> [WHAT YOU ARE ASKED TO DO]: Given the material below, return only the lines starting at the line with "where B₁ is" and ending at the line with "the operator of", exactly as they appear.

> [MATERIAL FOR THIS EXERCISE]:

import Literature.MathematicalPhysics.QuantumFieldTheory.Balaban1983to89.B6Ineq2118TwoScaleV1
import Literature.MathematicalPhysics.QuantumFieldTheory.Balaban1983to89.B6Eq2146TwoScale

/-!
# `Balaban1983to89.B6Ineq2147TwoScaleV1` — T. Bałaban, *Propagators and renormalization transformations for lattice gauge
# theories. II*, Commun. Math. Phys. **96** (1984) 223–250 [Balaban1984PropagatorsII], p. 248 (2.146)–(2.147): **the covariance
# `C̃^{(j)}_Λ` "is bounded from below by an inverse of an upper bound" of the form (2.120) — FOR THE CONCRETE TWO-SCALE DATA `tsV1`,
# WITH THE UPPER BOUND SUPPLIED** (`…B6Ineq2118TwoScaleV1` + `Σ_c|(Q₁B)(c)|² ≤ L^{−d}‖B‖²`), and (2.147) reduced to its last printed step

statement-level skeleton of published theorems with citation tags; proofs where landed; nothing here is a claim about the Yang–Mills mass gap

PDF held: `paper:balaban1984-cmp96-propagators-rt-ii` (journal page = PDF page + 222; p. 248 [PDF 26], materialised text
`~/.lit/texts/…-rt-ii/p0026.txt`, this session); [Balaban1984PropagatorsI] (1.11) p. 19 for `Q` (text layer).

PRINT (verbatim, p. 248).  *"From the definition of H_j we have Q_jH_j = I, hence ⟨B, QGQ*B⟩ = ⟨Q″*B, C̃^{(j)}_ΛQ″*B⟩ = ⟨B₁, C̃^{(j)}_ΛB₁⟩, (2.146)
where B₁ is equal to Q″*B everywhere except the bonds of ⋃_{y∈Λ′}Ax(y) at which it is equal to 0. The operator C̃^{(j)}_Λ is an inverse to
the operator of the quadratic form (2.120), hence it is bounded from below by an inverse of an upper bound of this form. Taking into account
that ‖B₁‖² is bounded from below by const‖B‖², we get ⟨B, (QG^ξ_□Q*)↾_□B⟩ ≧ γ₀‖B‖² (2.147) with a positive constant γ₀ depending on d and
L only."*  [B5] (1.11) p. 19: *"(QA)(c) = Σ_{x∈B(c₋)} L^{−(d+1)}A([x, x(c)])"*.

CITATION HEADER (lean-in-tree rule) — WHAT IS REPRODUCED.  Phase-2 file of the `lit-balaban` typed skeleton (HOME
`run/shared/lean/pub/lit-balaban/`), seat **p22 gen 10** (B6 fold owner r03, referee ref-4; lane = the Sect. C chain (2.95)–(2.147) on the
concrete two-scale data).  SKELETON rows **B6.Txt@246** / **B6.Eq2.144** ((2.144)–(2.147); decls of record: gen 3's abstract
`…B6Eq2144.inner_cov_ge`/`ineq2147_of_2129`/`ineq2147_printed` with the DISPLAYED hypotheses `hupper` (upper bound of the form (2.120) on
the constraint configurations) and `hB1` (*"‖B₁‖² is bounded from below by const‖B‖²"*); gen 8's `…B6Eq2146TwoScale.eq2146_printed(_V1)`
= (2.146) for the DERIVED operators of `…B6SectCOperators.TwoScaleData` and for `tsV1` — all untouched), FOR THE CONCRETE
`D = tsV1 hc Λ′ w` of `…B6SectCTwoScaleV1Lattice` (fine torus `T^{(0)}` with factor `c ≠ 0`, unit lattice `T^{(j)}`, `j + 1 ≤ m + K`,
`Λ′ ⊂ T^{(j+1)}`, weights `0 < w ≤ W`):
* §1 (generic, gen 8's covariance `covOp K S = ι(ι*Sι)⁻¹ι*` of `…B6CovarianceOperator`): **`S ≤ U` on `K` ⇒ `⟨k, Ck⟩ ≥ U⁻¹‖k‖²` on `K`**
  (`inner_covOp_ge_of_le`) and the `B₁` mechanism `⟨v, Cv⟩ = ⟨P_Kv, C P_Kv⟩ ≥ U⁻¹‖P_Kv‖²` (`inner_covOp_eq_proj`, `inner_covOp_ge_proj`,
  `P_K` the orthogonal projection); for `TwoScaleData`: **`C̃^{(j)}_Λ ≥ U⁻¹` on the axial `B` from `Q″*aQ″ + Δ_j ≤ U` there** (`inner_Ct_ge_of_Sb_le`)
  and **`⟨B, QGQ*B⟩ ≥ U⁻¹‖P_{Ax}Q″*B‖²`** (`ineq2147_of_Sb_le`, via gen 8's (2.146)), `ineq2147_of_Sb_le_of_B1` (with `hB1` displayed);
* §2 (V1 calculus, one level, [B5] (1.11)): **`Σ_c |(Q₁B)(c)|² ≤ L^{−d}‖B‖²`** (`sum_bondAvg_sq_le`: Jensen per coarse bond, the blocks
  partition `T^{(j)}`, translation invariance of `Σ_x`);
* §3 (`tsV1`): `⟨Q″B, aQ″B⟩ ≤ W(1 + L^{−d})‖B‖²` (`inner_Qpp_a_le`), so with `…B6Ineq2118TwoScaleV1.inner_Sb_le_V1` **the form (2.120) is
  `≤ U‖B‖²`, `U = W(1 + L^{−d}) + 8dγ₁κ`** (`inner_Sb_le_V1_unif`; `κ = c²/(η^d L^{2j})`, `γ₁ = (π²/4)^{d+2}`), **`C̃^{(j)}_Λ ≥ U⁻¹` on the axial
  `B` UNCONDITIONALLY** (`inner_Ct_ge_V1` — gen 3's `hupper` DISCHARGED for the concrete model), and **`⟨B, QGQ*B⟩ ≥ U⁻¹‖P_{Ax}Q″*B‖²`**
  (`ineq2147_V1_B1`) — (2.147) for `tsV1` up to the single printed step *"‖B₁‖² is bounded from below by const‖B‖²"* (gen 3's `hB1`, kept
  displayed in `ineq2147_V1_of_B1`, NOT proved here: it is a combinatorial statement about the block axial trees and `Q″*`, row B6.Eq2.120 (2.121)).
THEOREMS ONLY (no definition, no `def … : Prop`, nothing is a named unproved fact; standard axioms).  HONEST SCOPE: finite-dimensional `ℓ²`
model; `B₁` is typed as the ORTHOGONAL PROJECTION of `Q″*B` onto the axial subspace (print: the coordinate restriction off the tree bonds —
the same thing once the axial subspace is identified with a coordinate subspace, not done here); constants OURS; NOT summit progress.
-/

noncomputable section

> [RESPONSE TO THIS EXERCISE]:
where B₁ is equal to Q″*B everywhere except the bonds of ⋃_{y∈Λ′}Ax(y) at which it is equal to 0. The operator C̃^{(j)}_Λ is an inverse to
the operator of the quadratic form (2.120), hence it is bounded from below by an inverse of an upper bound of this form. Taking into account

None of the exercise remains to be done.